Start at the line with "1 ≤ ∑ x ∈ K.filter" in the records below, stop at the line with "set μ := prodBernoulli q with hμ", and return every line in that span exactly, the two end lines included.

_____

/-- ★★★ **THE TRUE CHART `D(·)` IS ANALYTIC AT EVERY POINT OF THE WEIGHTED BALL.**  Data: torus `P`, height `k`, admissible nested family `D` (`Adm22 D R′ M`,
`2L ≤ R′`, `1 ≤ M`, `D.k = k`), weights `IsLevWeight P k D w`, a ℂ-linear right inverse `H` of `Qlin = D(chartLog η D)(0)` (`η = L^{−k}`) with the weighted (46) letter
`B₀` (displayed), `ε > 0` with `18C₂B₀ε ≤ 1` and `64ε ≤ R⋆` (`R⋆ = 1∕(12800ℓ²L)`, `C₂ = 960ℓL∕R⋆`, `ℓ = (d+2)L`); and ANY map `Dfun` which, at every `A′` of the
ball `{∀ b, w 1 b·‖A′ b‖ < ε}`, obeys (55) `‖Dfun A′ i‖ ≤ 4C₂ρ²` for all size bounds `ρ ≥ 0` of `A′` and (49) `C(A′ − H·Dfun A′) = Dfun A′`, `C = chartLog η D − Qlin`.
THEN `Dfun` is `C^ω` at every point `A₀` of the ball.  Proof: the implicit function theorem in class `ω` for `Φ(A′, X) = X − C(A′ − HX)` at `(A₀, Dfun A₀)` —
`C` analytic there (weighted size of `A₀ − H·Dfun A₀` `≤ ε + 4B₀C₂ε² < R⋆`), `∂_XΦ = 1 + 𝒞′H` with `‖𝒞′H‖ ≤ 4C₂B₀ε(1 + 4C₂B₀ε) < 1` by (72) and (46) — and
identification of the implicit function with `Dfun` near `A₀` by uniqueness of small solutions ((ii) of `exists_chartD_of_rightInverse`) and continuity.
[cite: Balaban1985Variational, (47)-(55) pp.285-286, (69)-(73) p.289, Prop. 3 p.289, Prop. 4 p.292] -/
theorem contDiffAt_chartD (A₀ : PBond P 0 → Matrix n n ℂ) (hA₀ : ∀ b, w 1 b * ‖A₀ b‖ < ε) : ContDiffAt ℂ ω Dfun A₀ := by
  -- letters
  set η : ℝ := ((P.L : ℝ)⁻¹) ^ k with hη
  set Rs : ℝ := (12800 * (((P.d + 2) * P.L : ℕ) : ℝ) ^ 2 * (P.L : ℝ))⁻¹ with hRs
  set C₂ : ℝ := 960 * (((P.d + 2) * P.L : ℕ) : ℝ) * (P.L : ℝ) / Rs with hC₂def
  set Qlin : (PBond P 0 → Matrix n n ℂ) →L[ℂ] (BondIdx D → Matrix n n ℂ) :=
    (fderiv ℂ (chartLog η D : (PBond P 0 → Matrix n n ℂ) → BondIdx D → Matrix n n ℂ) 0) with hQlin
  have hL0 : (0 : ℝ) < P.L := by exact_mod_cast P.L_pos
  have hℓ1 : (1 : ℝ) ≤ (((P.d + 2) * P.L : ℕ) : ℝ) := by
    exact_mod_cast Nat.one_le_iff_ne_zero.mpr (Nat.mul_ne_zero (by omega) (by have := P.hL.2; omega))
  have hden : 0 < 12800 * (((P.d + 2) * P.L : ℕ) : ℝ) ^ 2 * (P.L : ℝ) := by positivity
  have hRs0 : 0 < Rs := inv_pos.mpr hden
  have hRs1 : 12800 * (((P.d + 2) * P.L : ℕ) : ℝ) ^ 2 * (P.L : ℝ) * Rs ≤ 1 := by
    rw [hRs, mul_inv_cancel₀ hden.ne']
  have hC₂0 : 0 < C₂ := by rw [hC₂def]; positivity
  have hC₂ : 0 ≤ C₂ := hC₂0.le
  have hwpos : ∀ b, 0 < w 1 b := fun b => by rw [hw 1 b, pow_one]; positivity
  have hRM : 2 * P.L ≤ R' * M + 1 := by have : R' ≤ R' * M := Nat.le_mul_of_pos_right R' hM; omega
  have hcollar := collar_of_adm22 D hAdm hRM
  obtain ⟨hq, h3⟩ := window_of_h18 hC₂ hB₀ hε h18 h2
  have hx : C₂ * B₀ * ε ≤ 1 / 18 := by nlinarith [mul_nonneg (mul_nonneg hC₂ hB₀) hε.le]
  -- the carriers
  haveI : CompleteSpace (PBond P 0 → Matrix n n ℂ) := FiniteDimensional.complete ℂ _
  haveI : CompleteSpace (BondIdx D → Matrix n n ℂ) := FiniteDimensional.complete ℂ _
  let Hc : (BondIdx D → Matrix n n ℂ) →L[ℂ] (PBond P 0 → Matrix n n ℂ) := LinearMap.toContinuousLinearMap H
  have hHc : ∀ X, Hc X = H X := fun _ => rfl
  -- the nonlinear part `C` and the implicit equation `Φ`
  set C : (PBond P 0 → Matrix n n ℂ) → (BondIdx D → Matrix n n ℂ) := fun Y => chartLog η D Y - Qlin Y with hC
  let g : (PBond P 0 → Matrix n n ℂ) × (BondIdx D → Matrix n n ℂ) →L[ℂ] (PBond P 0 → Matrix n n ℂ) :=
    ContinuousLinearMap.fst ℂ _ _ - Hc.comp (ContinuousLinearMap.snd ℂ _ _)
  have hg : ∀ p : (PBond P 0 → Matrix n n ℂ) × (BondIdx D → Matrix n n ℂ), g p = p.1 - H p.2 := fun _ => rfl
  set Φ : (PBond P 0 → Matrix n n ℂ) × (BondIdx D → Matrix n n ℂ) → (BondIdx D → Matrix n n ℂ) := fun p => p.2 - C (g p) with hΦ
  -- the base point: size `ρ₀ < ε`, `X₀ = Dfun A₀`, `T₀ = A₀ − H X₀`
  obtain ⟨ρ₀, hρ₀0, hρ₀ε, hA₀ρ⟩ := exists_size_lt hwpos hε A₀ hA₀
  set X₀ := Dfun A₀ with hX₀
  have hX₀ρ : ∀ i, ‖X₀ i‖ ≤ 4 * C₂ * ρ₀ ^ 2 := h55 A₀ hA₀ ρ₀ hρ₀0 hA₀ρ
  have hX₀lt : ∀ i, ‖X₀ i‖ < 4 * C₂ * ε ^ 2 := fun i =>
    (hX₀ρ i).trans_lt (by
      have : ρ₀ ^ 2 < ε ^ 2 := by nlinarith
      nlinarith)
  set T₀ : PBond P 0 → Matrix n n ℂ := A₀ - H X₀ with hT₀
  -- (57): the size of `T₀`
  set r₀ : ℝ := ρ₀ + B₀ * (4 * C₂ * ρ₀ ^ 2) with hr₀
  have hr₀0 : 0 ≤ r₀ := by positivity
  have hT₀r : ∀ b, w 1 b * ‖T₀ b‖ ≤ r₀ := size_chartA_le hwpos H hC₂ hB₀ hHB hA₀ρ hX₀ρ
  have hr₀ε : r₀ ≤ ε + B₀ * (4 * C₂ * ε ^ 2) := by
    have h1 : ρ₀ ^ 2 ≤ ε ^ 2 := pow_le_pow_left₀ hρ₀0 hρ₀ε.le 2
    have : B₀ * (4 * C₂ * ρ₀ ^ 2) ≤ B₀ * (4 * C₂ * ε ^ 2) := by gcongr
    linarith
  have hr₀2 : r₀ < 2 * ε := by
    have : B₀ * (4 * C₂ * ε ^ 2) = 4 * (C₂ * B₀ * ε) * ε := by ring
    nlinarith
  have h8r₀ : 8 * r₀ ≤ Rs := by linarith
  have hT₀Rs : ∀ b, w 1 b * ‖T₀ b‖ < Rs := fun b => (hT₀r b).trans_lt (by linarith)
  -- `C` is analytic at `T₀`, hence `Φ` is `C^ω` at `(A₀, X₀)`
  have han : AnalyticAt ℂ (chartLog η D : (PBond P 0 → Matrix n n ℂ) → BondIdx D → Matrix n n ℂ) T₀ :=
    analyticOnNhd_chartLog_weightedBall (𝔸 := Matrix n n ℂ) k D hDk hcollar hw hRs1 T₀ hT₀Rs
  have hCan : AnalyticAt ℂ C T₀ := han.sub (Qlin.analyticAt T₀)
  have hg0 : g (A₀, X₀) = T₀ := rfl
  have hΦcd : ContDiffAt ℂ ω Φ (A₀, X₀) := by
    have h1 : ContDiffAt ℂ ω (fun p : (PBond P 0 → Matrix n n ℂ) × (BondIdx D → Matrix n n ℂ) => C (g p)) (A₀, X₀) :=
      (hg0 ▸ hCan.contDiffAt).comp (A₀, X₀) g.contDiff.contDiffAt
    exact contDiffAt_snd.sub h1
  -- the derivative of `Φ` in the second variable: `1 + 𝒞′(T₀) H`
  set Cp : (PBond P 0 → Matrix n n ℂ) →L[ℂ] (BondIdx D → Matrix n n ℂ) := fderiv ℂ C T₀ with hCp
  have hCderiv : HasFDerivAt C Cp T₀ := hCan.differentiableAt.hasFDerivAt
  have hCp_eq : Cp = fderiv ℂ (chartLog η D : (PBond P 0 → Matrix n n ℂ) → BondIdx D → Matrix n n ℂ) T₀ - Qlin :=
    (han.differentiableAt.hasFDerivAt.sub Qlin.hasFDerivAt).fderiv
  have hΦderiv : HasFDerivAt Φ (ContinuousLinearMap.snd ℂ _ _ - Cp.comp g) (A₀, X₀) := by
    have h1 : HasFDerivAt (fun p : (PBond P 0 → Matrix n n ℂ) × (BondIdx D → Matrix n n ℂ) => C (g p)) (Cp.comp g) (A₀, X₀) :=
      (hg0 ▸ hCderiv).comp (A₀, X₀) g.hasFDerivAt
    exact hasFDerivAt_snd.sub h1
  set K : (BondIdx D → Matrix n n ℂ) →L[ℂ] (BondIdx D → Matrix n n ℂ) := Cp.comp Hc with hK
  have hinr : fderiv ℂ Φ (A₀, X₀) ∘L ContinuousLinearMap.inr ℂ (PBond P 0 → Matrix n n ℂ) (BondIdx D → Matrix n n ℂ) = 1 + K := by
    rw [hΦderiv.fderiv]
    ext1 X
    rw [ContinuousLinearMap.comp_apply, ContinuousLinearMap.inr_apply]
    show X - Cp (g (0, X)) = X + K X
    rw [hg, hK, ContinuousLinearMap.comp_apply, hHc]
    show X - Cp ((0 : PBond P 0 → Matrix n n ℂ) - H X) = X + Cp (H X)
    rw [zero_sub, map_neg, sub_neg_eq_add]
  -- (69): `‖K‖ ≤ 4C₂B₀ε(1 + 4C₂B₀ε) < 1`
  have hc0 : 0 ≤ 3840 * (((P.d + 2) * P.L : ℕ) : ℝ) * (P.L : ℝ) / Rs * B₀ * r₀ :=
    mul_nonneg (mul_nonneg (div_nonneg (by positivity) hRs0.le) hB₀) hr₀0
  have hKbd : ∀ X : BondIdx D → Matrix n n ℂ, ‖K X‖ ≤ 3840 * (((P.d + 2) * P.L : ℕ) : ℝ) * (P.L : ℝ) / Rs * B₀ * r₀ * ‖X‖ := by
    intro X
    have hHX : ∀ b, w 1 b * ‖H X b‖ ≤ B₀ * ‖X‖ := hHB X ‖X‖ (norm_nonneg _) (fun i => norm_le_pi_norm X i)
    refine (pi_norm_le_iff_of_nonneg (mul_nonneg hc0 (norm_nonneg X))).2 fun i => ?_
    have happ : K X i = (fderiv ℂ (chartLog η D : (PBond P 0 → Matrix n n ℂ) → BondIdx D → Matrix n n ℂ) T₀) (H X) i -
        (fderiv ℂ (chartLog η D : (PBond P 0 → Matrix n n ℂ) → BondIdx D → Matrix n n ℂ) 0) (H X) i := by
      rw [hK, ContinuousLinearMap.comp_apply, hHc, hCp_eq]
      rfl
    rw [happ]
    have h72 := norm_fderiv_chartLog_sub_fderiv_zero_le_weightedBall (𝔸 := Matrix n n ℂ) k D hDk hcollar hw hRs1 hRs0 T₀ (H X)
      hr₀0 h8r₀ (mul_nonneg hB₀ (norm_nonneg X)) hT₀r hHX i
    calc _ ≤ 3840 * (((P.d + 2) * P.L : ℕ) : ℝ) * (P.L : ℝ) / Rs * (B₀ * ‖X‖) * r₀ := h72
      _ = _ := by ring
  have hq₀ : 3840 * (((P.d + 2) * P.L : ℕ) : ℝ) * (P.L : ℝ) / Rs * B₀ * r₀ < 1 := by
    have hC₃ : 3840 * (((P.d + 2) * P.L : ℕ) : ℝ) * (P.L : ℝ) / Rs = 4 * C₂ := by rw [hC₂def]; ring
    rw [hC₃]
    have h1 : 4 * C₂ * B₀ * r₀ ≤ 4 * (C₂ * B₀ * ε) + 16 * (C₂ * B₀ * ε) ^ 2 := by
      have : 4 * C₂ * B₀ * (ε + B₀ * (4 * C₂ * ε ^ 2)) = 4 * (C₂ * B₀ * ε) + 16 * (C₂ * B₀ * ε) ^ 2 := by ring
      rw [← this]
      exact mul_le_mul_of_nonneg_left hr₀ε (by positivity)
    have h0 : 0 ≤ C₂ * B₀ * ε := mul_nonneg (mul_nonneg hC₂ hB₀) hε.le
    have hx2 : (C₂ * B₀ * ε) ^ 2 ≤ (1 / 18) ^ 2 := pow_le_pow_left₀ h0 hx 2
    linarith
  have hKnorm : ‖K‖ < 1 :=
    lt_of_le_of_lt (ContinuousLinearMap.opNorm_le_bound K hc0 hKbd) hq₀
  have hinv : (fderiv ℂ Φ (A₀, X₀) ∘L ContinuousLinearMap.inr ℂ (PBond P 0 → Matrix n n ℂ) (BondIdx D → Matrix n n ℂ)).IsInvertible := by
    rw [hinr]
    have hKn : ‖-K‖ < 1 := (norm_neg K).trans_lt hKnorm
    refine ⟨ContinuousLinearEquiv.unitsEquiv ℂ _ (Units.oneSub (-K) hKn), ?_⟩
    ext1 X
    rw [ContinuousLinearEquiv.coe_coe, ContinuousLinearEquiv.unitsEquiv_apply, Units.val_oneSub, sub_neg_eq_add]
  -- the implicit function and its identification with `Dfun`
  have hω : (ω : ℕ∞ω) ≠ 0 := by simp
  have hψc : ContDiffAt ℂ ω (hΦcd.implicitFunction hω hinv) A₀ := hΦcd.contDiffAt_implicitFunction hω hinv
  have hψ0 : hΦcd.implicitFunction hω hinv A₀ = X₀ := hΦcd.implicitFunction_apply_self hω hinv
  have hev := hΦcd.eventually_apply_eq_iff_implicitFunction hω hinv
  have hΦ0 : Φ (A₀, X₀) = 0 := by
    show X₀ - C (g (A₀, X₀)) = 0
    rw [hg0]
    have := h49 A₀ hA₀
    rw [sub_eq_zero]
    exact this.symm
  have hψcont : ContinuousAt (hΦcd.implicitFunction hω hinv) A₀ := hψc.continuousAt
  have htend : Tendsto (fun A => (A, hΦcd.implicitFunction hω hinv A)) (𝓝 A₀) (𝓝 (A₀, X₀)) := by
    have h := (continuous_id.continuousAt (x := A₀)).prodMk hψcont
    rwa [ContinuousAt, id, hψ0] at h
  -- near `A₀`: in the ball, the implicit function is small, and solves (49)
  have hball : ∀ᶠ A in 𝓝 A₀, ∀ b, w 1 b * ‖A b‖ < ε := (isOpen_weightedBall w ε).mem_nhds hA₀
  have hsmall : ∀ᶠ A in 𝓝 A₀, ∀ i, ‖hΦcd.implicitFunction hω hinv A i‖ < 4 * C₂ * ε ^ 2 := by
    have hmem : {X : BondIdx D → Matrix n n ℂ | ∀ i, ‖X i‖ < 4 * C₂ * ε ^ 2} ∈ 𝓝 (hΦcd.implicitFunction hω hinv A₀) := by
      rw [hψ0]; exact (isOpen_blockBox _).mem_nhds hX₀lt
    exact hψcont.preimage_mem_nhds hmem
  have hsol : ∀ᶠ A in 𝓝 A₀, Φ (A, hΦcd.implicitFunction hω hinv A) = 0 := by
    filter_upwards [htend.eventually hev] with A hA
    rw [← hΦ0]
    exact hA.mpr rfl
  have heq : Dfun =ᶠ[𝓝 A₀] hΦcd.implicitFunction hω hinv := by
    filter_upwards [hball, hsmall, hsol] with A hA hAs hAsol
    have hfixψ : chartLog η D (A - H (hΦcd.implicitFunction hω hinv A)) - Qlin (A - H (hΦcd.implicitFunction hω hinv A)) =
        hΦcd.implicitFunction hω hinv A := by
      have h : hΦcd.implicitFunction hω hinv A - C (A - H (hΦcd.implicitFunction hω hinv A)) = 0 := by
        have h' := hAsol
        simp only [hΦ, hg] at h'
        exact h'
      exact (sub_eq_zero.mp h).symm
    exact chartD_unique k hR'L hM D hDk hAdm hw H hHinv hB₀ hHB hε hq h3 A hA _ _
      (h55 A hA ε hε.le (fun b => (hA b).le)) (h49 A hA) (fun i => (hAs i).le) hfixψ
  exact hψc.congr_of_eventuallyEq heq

_____

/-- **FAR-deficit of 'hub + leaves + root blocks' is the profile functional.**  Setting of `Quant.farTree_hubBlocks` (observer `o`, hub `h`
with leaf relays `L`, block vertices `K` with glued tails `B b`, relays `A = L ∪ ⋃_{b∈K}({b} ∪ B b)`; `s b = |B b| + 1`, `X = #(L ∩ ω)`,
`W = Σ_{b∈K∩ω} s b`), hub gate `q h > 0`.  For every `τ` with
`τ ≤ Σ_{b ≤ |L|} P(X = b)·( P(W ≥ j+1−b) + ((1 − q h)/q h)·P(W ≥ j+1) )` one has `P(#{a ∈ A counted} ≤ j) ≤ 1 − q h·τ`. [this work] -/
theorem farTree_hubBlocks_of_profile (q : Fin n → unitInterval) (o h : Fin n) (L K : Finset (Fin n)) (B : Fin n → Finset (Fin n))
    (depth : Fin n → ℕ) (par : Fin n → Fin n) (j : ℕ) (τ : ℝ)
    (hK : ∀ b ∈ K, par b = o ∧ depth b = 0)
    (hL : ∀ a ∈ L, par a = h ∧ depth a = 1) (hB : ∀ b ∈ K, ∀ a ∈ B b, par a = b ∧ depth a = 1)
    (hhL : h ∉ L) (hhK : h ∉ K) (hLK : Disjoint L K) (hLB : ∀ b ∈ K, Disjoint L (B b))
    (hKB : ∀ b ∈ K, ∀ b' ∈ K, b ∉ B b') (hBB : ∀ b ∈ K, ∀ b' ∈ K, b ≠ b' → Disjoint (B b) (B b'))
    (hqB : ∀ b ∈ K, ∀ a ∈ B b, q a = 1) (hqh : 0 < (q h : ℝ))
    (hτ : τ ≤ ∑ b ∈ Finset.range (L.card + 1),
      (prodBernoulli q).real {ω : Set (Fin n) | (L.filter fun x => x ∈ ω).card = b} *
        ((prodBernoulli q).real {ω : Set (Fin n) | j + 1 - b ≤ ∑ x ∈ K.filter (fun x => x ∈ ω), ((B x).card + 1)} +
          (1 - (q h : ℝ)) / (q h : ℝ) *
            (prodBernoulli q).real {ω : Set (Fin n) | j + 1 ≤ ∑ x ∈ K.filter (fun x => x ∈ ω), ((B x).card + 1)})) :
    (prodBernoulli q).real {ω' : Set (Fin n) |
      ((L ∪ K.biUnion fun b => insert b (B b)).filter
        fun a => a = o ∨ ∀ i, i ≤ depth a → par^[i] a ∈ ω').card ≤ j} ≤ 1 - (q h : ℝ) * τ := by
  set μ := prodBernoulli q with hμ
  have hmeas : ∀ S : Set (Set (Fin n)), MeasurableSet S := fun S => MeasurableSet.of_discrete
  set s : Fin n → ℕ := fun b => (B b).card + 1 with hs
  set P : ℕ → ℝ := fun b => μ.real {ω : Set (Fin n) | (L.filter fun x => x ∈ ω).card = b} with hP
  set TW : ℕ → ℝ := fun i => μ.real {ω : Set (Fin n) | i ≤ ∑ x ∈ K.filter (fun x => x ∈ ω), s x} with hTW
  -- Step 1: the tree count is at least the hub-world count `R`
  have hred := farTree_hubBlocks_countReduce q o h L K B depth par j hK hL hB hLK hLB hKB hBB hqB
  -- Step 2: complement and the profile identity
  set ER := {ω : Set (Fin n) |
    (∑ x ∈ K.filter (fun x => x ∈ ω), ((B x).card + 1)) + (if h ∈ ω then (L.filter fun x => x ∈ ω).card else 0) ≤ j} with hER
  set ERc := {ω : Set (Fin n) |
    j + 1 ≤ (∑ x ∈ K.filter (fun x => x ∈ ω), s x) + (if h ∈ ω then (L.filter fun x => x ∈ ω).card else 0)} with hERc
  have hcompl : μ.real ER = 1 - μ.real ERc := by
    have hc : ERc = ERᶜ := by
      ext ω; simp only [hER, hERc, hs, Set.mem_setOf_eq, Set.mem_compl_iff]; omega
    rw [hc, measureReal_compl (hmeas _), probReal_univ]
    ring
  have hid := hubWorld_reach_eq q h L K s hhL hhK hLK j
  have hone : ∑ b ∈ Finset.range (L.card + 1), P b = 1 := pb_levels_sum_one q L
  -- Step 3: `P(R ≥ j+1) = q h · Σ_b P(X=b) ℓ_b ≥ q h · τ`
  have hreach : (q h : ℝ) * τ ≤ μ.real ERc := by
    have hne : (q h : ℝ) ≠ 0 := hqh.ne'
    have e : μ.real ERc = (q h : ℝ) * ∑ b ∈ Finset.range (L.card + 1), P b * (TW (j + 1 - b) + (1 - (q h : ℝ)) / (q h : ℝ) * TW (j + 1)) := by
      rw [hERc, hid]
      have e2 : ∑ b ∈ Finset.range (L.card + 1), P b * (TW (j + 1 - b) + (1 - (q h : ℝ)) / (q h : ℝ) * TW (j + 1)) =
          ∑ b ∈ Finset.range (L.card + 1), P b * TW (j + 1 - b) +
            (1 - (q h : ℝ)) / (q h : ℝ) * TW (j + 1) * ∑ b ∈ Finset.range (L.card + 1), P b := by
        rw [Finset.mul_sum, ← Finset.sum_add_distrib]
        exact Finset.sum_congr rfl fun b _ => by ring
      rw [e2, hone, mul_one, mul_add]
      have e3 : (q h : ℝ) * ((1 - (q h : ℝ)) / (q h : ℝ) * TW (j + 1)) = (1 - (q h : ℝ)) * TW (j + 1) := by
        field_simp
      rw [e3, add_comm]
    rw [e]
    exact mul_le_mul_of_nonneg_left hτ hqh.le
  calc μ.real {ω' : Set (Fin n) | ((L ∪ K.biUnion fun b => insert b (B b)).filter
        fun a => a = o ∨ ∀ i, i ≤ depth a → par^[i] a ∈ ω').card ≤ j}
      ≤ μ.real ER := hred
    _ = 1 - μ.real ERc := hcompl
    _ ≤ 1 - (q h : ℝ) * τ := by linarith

_____

## RESULT OF THE EXERCISE
            (prodBernoulli q).real {ω : Set (Fin n) | j + 1 ≤ ∑ x ∈ K.filter (fun x => x ∈ ω), ((B x).card + 1)})) :
    (prodBernoulli q).real {ω' : Set (Fin n) |
      ((L ∪ K.biUnion fun b => insert b (B b)).filter
        fun a => a = o ∨ ∀ i, i ≤ depth a → par^[i] a ∈ ω').card ≤ j} ≤ 1 - (q h : ℝ) * τ := by
  set μ := prodBernoulli q with hμ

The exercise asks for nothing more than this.